Les déclarations d'Emmanuel Macron dans un message de soutien au président algérien ont fortement irrité l'opposition algérienne  

De fortes critiques en Algérie contre Emmanuel Macron  

PHOTO/REUTERS - PHOTO/REUTERS - Le président algérien Abdelmadjid Tebboune 

La première vague de COVID-19 avait mis fin aux manifestations en Algérie ; la deuxième vague a plongé l'État algérien dans la léthargie. 28 jours après son admission à l'hôpital militaire d'Aïn Naadja près d'Alger et son évacuation vers l'Allemagne le 28 octobre, le président Abdelmadjid Tebboune n'est toujours pas réapparu dans la sphère publique. Sa dernière apparition publique remonte au 15 octobre, pour l'instant sa santé est le plus grand secret d'État.  

Dans une interview accordée au magazine Jeune Afrique le 20 novembre, le président français a déclaré : "Je ferai tout ce qui est en mon pouvoir pour aider le président Tebboune dans cette période de transition. Il est courageux (...) On ne change pas un pays, des institutions et des structures de pouvoir en quelques mois".  

L'engagement du président français Emmanuel Macron de "tout faire" pour aider son homologue Abdelmadjid Tebboune "pour que la transition en Algérie soit réussie" a été sévèrement critiqué dans les rangs de l'opposition, qui l'a perçu comme une "ingérence" dans les affaires du pays.  

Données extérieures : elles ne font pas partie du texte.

/-! ## Prime-column log-concavity -/

/-- **The crux at `t` forms forces log-concavity of every prime column.** If `FHAt t` holds then, with its own
`u ≥ max(u₀, 2)` and `N₀`: for `N ≥ N₀`, every admissible `(Ψ, K)` with `β_∞ 𝔖 ≥ ηN`, every coordinate `i` and
every `1 ≤ m ≤ u - 2`,
`C_{(m;1,…,1)} · C_{(m+2;1,…,1)} ≤ C_{(m+1;1,…,1)}²`, where `C_{(m;1,…,1)}` counts the `n ∈ K ∩ ℤ` with
`Ω(ψ_i(n)) = m`, `ψ_i(n)` `N^{1/u}`-rough and `ψ_k(n)` PRIME (`> N^{1/u}`) for all `k ≠ i`.
Proof: Newton's inequality for the equal-fugacity fibre (real-rooted by `FHAt t`, non-negative coefficients),
whose `m`-th coefficient is `w^{t-1} C_{(m;1,…,1)} + O(w^t)`; divide by `w^{2(t-1)}` and let `w → 0⁺`. -/
theorem primeColumn_logConcave_of_FHAt {t : ℕ} (hF : FHAt t) :
    ∀ (L u₀ : ℕ) (η : ℝ), 0 < η → ∃ u : ℕ, u₀ ≤ u ∧ 2 ≤ u ∧ ∃ N₀ : ℕ, ∀ N : ℕ, N₀ ≤ N →
      ∀ Ψ : Fin t → AffLinForm 1, IsNondegenerateSystem Ψ → affLinSize Ψ N ≤ L →
      ∀ K : Set (Fin 1 → ℝ), Convex ℝ K → K ⊆ realBox 1 N →
      η * (N : ℝ) ≤ archFactor Ψ K * singularProduct Ψ →
      ∀ i : Fin t, ∀ m : ℕ, 1 ≤ m → m + 2 ≤ u →
        (jointCell t N u Ψ K (Function.update (fun _ => 1) i m) : ℝ) *
            jointCell t N u Ψ K (Function.update (fun _ => 1) i (m + 2)) ≤
          (jointCell t N u Ψ K (Function.update (fun _ => 1) i (m + 1)) : ℝ) ^ 2 := by
  intro L u₀ η hη
  obtain ⟨u, hu₀, hu2, N₀, hN₀⟩ := hF L u₀ η hη
  refine ⟨u, hu₀, hu2, N₀, fun N hN Ψ hΨ hsize K hK hKN hmass i m hm hmu => ?_⟩
  set box := Fintype.piFinset (fun _ : Fin t => Finset.Icc 1 u) with hbox
  set C : (Fin t → ℕ) → ℝ := fun j => (jointCell t N u Ψ K j : ℝ) with hC
  set s : (Fin t → ℕ) → ℕ := fun j => ∑ k ∈ Finset.univ.erase i, j k with hs
  set B : ℝ := ∑ j ∈ box, C j with hB
  have hB0 : 0 ≤ B := Finset.sum_nonneg fun j _ => Nat.cast_nonneg _
  set col : ℕ → ℝ := fun n => C (Function.update (fun _ => 1) i n) with hcol
  have hcol0 : ∀ n, 0 ≤ col n := fun n => Nat.cast_nonneg _
  -- Newton's inequality for the equal-fugacity fibre, `0 < w ≤ 1`
  have hnewton : ∀ w : ℝ, 0 < w → w ≤ 1 →
      (∑ j ∈ box.filter (fun j => j i = m), C j * w ^ s j) *
          (∑ j ∈ box.filter (fun j => j i = m + 2), C j * w ^ s j) ≤
        (∑ j ∈ box.filter (fun j => j i = m + 1), C j * w ^ s j) ^ 2 := by
    intro w hw0 hw1
    refine newton_filter_sum_sq box (fun j => C j * w ^ s j) (fun j => j i)
      (fun j _ => mul_nonneg (Nat.cast_nonneg _) (pow_nonneg hw0.le _)) ?_ m
    intro z hz
    refine hN₀ N hN Ψ hΨ hsize K hK hKN hmass i (fun _ => w) (fun _ => ⟨hw0, hw1⟩) z ?_
    rw [fibre_const_eq, ← hz]
  -- the sandwich, divided by `w^{2(t-1)}`
  have hkey : ∀ w : ℝ, 0 < w → w ≤ 1 → col m * col (m + 2) ≤ (col (m + 1) + w * B) ^ 2 := by
    intro w hw0 hw1
    have hwt : 0 < w ^ (t - 1) := pow_pos hw0 _
    have hC0 : ∀ j, 0 ≤ C j := fun j => Nat.cast_nonneg _
    obtain ⟨hlo_m, -⟩ := coeff_sandwich (u := u) i C hC0 hm (by omega : m ≤ u) hw0.le hw1
    obtain ⟨hlo_m2, -⟩ := coeff_sandwich (u := u) i C hC0 (by omega : 1 ≤ m + 2) hmu hw0.le hw1
    obtain ⟨-, hup_m1⟩ :=
      coeff_sandwich (u := u) i C hC0 (by omega : 1 ≤ m + 1) (by omega : m + 1 ≤ u) hw0.le hw1
    have h1 : (col m * w ^ (t - 1)) * (col (m + 2) * w ^ (t - 1)) ≤
        (col (m + 1) * w ^ (t - 1) + w ^ t * B) ^ 2 :=
      calc (col m * w ^ (t - 1)) * (col (m + 2) * w ^ (t - 1))
          ≤ (∑ j ∈ box.filter (fun j => j i = m), C j * w ^ s j) *
              (∑ j ∈ box.filter (fun j => j i = m + 2), C j * w ^ s j) :=
            mul_le_mul hlo_m hlo_m2 (by positivity) (le_trans (by positivity) hlo_m)
        _ ≤ (∑ j ∈ box.filter (fun j => j i = m + 1), C j * w ^ s j) ^ 2 := hnewton w hw0 hw1
        _ ≤ (col (m + 1) * w ^ (t - 1) + w ^ t * B) ^ 2 := by
            have h0 : 0 ≤ ∑ j ∈ box.filter (fun j => j i = m + 1), C j * w ^ s j :=
              Finset.sum_nonneg fun j _ => mul_nonneg (Nat.cast_nonneg _) (pow_nonneg hw0.le _)
            exact pow_le_pow_left₀ h0 hup_m1 2
    have h2 : (col (m + 1) * w ^ (t - 1) + w ^ t * B) ^ 2 =
        (w ^ (t - 1)) ^ 2 * (col (m + 1) + w * B) ^ 2 := by
      have : w ^ t = w ^ (t - 1) * w := by
        rcases Nat.eq_zero_or_pos t with ht | ht
        · subst ht
          exact absurd i.isLt (Nat.not_lt_zero _)
        · rw [← pow_succ, Nat.sub_add_cancel ht]
      rw [this]; ring
    have h3 : (w ^ (t - 1)) ^ 2 * (col m * col (m + 2)) ≤ (w ^ (t - 1)) ^ 2 * (col (m + 1) + w * B) ^ 2 := by
      calc (w ^ (t - 1)) ^ 2 * (col m * col (m + 2))
          = (col m * w ^ (t - 1)) * (col (m + 2) * w ^ (t - 1)) := by ring
        _ ≤ (col (m + 1) * w ^ (t - 1) + w ^ t * B) ^ 2 := h1
        _ = (w ^ (t - 1)) ^ 2 * (col (m + 1) + w * B) ^ 2 := h2
    exact le_of_mul_le_mul_left h3 (pow_pos hwt 2)
  exact le_sq_of_forall_le_sq_add (hcol0 _) hB0 hkey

“M. Macron se croit autorisé à distribuer des certificats de légitimité aux dirigeants des peuples indigènes que nous sommes", a condamné le Rassemblement pour la culture et la démocratie (RCD), l'un des principaux partis laïques d'opposition.  

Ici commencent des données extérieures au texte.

import Mathlib
import Literature.NumberTheory.MahlerMeasure.IntegerMahlerMeasure
import Literature.NumberTheory.MahlerMeasure.MinimalMeasuresByDegree
import Literature.NumberTheory.MahlerMeasure.SmythNonreciprocalTheorem
import Literature.NumberTheory.MahlerMeasure.CyclotomicIntegerHeightBound
import HarnessLib

/-!
# Lehmer's polynomial is irreducible and Lehmer's number `1.17628…` is a Salem number of degree 10 (Lehmer 1933; McKee–Smyth §1.1, §5.2) — re-homed proofs

**Lehmer's polynomial `L(z) = z¹⁰ + z⁹ − z⁷ − z⁶ − z⁵ − z⁴ − z³ + z + 1` is irreducible, and Lehmer's number `M(L) = 1.17628…` is a Salem number of degree 10** (Lehmer 1933; McKee–Smyth, *Around the Unit Circle*, §1.1 p.22, §5.2 p.83, glossary p.38) — RE-HOMED into `Literature/` by the Hodge foundations lane (`lit-hodgefound`, seat p20, generation 36) from the venture cell `pub-namedobj` (seat `pub-namedobj-mahler`): verbatim DECLARATION-LEVEL ports, in dependency order and each with its original module docstring, of `Summits/Ventures/DiscreteObjects/Mahler/{ReciprocalFactorisation (3 declarations), ReciprocalFamilies (4), LehmerTraceIrreducible (all 5), LehmerIrreducible (all 5), LehmerSalem (all 4), LehmerNumber (1)}.lean`, namespace `Summit.Ventures.DiscreteObjects.Mahler` re-rooted as `Literature.NumberTheory.MahlerMeasure` (this file's path namespace).  Theorems only unless said otherwise; imports Mathlib/Literature only; every declaration carries the citation of the printed statement it formalises; declarations the cone shares with earlier ports (`IntegerMahlerMeasure`, `SmythNonreciprocalTheorem`, `SmythIsolation`, `SmallMeasureStructure`, `CyclotomicIntegerHeightBound`, `DobrowolskiTheorem`, `PerronAlgebraicInteger`) are imported, never restated; the cell's `lehmerPoly` is the tree's `lehmerPolynomial` (`MinimalMeasuresByDegree.lean`, identical body) and is NOT re-declared.  The Summits originals stay in place (transitional duplication).

PROOF AS FORMALISED (Part headers carry the details): the trace polynomial `Q(y) = y⁵+y⁴−5y³−5y²+4y+3` (`L = x⁵ Q(x + 1/x)`) is irreducible mod 2, so a monic factor of `L` is self-reciprocal of even degree and corresponds to a factor of `Q` — none; over `ℂ`, `L = ∏ (x² − yᵢx + 1)` over the five real roots of `Q`, four in `(−2, 2)` (roots on the unit circle) and one `> 2` (roots `τ, τ⁻¹`), so `M(L) = τ` is a Salem number.
-/

noncomputable section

PHOTO/AFP -Emmanuel Macron, presidente francés 

"Il y a aussi des choses qui ne sont pas dans nos règles et que nous aimerions voir changer", a déclaré le chef de l'Etat français, en référence aux arrestations des militants de Hirak et à la situation des médias critiquée par les ONG algériennes et internationales. "Je ne suis jamais dans la position d'un orateur ou d'une invective. L'Algérie est un grand pays. L'Afrique ne peut pas réussir sans l'Algérie", a-t-il déclaré. 

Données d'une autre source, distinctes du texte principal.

import Summits.CriticalPhenomena.PercolationContinuityZ3.Theorems.TallClusterMassBound.Negative.FalseWithoutCriticality
import Summits.CriticalPhenomena.PercolationContinuityZ3.Theorems.PercLowPointHalfSpaceTallClusterMassBoundWallArmPartial
import Literature.Probability.Percolation.UniversalTightness
import Literature.Probability.Percolation.HalfSpaceFloorDilution
import Mathlib.Analysis.SpecialFunctions.Pow.Real

/-!
# `TallClusterMassBound` (stmt-CriticalPhenomena-0912), line `SketchIdeator4` —
# stub `stub_tightnessArithmetic`

Pure real-analysis glue (ARROW 1, arithmetic half). Inputs: the layer-cake bound
`M(r) ≤ K · M(Λ_r) · π_s(r) · (1 + log(1/π_s(r)))` (`M(Λ_r) = typicalMax PcH (halfBox r)`,
`π_s(r) = armProb p_c r`), a typical-max bound `M(Λ_r) ≤ C r^s` with `s < 11/4`, and the
landed one-scale floor `π_s(r) ≥ 1/(588 r²)` (`armProb_criticalProbI_ge`).
Output: `MassBoundAt p_c (11/4)`.

Proof. With `ε = 11/4 - s > 0`: `0 < π_s(r) ≤ 1` gives `0 ≤ log(1/π_s(r)) ≤ log(588 r²)
= log 588 + 2 log r ≤ log 588 + 2 r^ε/ε` (`Real.log_le_rpow_div`), and `1 ≤ r^ε`, so
`1 + log(1/π_s(r)) ≤ D r^ε` with `D = 1 + log 588 + 2/ε`. Replacing `K, C` by `max K 0`,
`max C 0` (all other factors are nonnegative) and `r^s · r^ε = r^{11/4}` gives the constant
`max K 0 · max C 0 · D`.
-/

noncomputable section

open MeasureTheory Finset Filter
open Literature.Probability.Percolation Literature.Probability.LatticeModels
open Summit.CriticalPhenomena.PercolationContinuityZ3.Theorems.TallClusterMassBound.Negative
open Summit.CriticalPhenomena.PercolationContinuityZ3.Theorems.TallClusterMassBound.ReplicaOverlap
  (armProb_criticalProbI_ge)

namespace Summit.CriticalPhenomena.PercolationContinuityZ3.Theorems.TallClusterMassBound.TightnessLine

/-- The logarithmic factor is controlled by a small power: at `p_c(ℤ³)`, for `r ≥ 1` and
`ε > 0`, `0 ≤ log(1/π_s(r))` and `1 + log(1/π_s(r)) ≤ (1 + log 588 + 2/ε) r^ε`
(from `π_s(r) ≥ 1/(588 r²)` and `log r ≤ r^ε/ε`). [folklore] -/
theorem one_add_log_inv_armProb_le {r : ℕ} (hr : 1 ≤ r) {ε : ℝ} (hε : 0 < ε) :
    0 ≤ Real.log (1 / armProb (criticalProbI 3) r) ∧
      1 + Real.log (1 / armProb (criticalProbI 3) r) ≤
        (1 + Real.log 588 + 2 / ε) * (r : ℝ) ^ ε := by
  have hr1 : (1 : ℝ) ≤ r := by exact_mod_cast hr
  have hr0 : (0 : ℝ) < r := by linarith
  have hπpos : 0 < armProb (criticalProbI 3) r := armProb_criticalProbI_pos r
  have hπle : armProb (criticalProbI 3) r ≤ 1 := armProb_le_one _ r
  have hπge : 1 / (588 * (r : ℝ) ^ 2) ≤ armProb (criticalProbI 3) r :=
    armProb_criticalProbI_ge hr
  have h588 : (0 : ℝ) < 588 * (r : ℝ) ^ 2 := by positivity
  have hlog0 : 0 ≤ Real.log (1 / armProb (criticalProbI 3) r) :=
    Real.log_nonneg ((one_le_div hπpos).2 hπle)
  have hinv : 1 / armProb (criticalProbI 3) r ≤ 588 * (r : ℝ) ^ 2 :=
    (one_div_le hπpos h588).2 hπge
  have hlog1 :
      Real.log (1 / armProb (criticalProbI 3) r) ≤ Real.log 588 + 2 * Real.log r := by
    have h := Real.log_le_log (by positivity) hinv
    rw [Real.log_mul (by norm_num) (by positivity), Real.log_pow] at h
    exact_mod_cast h
  have hlogr : Real.log r ≤ (r : ℝ) ^ ε / ε := Real.log_le_rpow_div hr0.le hε
  have hrε : 1 ≤ (r : ℝ) ^ ε := Real.one_le_rpow hr1 hε.le
  have hl588 : 0 ≤ Real.log 588 := Real.log_nonneg (by norm_num)
  refine ⟨hlog0, ?_⟩
  calc 1 + Real.log (1 / armProb (criticalProbI 3) r)
      ≤ 1 + (Real.log 588 + 2 * ((r : ℝ) ^ ε / ε)) := by linarith
    _ ≤ (1 + Real.log 588) * (r : ℝ) ^ ε + 2 / ε * (r : ℝ) ^ ε := by
        have h1 : (1 + Real.log 588) * 1 ≤ (1 + Real.log 588) * (r : ℝ) ^ ε :=
          mul_le_mul_of_nonneg_left hrε (by linarith)
        have h2 : 2 * ((r : ℝ) ^ ε / ε) = 2 / ε * (r : ℝ) ^ ε := by ring
        linarith
    _ = (1 + Real.log 588 + 2 / ε) * (r : ℝ) ^ ε := by ring

/-- **STUB 1b (ARROW 1, arithmetic) — from the log bound and C⁺ to `MassBoundAt p_c (11/4)`.**
Inputs: the layer-cake bound `M(r) ≤ K · M(Λ_r) · π_s(r) · (1 + log(1/π_s(r)))` with
constant `K`, a typical-max bound `M(Λ_r) ≤ C r^s` with `s < 11/4`, and the landed floor
`π_s(r) ≥ 1/(588 r²)` (`armProb_criticalProbI_ge`), whence
`log(1/π_s(r)) ≤ log 588 + 2 log r` and `r^s (1 + log 588 + 2 log r) ≤ C_s r^{11/4}`
(`Real.log_le_rpow_div`); `K ≤ 0` / `C ≤ 0` are absorbed by `max K 0`, `max C 0`. [folklore] -/
theorem stub_tightnessArithmetic :
    ∀ (K s C : ℝ), s < (11 : ℝ) / 4 →
      (∀ r : ℕ, 1 ≤ r →
        mass (criticalProbI 3) r ≤
          K * (typicalMax (floorDilutedPercolation 3 (criticalProbI 3) 1) (halfBox r) : ℝ) *
            armProb (criticalProbI 3) r * (1 + Real.log (1 / armProb (criticalProbI 3) r))) →
      (∀ r : ℕ, 1 ≤ r →
        (typicalMax (floorDilutedPercolation 3 (criticalProbI 3) 1) (halfBox r) : ℝ) ≤ C * (r : ℝ) ^ s) →
      MassBoundAt (criticalProbI 3) ((11 : ℝ) / 4) := by
  intro K s C hs hmass hM
  obtain ⟨ε, hε, hεs⟩ : ∃ ε : ℝ, 0 < ε ∧ s + ε = (11 : ℝ) / 4 :=
    ⟨11 / 4 - s, by linarith, by ring⟩
  refine ⟨max K 0 * max C 0 * (1 + Real.log 588 + 2 / ε), fun r hr => ?_⟩
  have hmr := hmass r hr
  have hMr := hM r hr
  obtain ⟨hlog0, hL⟩ := one_add_log_inv_armProb_le hr hε
  have hr0 : (0 : ℝ) < r := by exact_mod_cast hr
  have hπpos : 0 < armProb (criticalProbI 3) r := armProb_criticalProbI_pos r
  have hL0 : 0 ≤ 1 + Real.log (1 / armProb (criticalProbI 3) r) := by linarith
  have hrs : 0 ≤ (r : ℝ) ^ s := Real.rpow_nonneg hr0.le s
  have hMC : (typicalMax (floorDilutedPercolation 3 (criticalProbI 3) 1) (halfBox r) : ℝ) ≤
      max C 0 * (r : ℝ) ^ s :=
    hMr.trans (mul_le_mul_of_nonneg_right (le_max_left _ _) hrs)
  have hsplit : (r : ℝ) ^ ((11 : ℝ) / 4) = (r : ℝ) ^ s * (r : ℝ) ^ ε := by
    rw [← Real.rpow_add hr0, hεs]
  calc mass (criticalProbI 3) r
      ≤ K * (typicalMax (floorDilutedPercolation 3 (criticalProbI 3) 1) (halfBox r) : ℝ) *
          armProb (criticalProbI 3) r * (1 + Real.log (1 / armProb (criticalProbI 3) r)) := hmr
    _ ≤ max K 0 * (typicalMax (floorDilutedPercolation 3 (criticalProbI 3) 1) (halfBox r) : ℝ) *
          armProb (criticalProbI 3) r * (1 + Real.log (1 / armProb (criticalProbI 3) r)) := by
        have h0 : 0 ≤
            (typicalMax (floorDilutedPercolation 3 (criticalProbI 3) 1) (halfBox r) : ℝ) *
              armProb (criticalProbI 3) r *
                (1 + Real.log (1 / armProb (criticalProbI 3) r)) := by
          positivity
        have h := mul_le_mul_of_nonneg_right (le_max_left K 0) h0
        linarith [h]
    _ ≤ max K 0 * (max C 0 * (r : ℝ) ^ s) *
          armProb (criticalProbI 3) r * (1 + Real.log (1 / armProb (criticalProbI 3) r)) := by
        gcongr
    _ ≤ max K 0 * (max C 0 * (r : ℝ) ^ s) *
          armProb (criticalProbI 3) r * ((1 + Real.log 588 + 2 / ε) * (r : ℝ) ^ ε) := by
        gcongr
    _ = max K 0 * max C 0 * (1 + Real.log 588 + 2 / ε) * ((r : ℝ) ^ s * (r : ℝ) ^ ε) *
          armProb (criticalProbI 3) r := by ring
    _ = max K 0 * max C 0 * (1 + Real.log 588 + 2 / ε) * (r : ℝ) ^ ((11 : ℝ) / 4) *
          armProb (criticalProbI 3) r := by rw [hsplit]

end Summit.CriticalPhenomena.PercolationContinuityZ3.Theorems.TallClusterMassBound.TightnessLine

"Dans le cas de l'Algérie, elle s'autorise à délivrer un certificat de confiance au chef de l'Etat (...). Ce n'est pas une simple ingérence, mais la révélation que la France est en charge d'une feuille de route pour notre pays", a accusé le parti RCD dans un communiqué publié à Alger.  

L'express politique Karim Tabou, président de l'Union démocratique et sociale (parti non légalisé) et figure du mouvement de protestation contre le régime (Hirak), va plus loin et qualifie la France de "raciste" : "Une France qui ne veut pas accepter que des forces démocratiques, une jeunesse émancipée, une jeunesse capable de contester le sous-développement puissent émerger dans ce pays", cite le quotidien francophone El Watan.  

Le Mouvement de la Société pour la Paix (MSP), principal parti islamiste, a pour sa part sanctionné une France qui "se retire" de la scène internationale et qui "n'a pas honte de revenir à ses vieilles habitudes d'ingérence dans les affaires intérieures de ses anciennes colonies".  

La presse algérienne, pour sa part, est très critique à l'égard de ces déclarations qui ravivent les vieux souvenirs d'un passé colonialiste. Le quotidien arabe Echourouk estime également que les propos du président français ont ravivé "la controverse sur l'ingérence française".   

"Paris pèse lourdement sur l'espace régional auquel appartient l'Algérie (...). Parfois, cette influence va jusqu'à confondre coopération et ingérence", écrit le quotidien francophone Liberté, proche de l'opposition. "Elle livre aujourd'hui un pur extrait de la pensée néocoloniale", déplore le chroniqueur de Liberté Mustapha Hammouche.  

En affirmant que "la France a fait beaucoup de gestes" et que l'important est "de faire un travail historique et de réconcilier les mémoires" au lieu de "s'excuser", M. Macron a "mis des limites au processus actuel qu'il a engagé avec son homologue algérien", analyse El Khabar.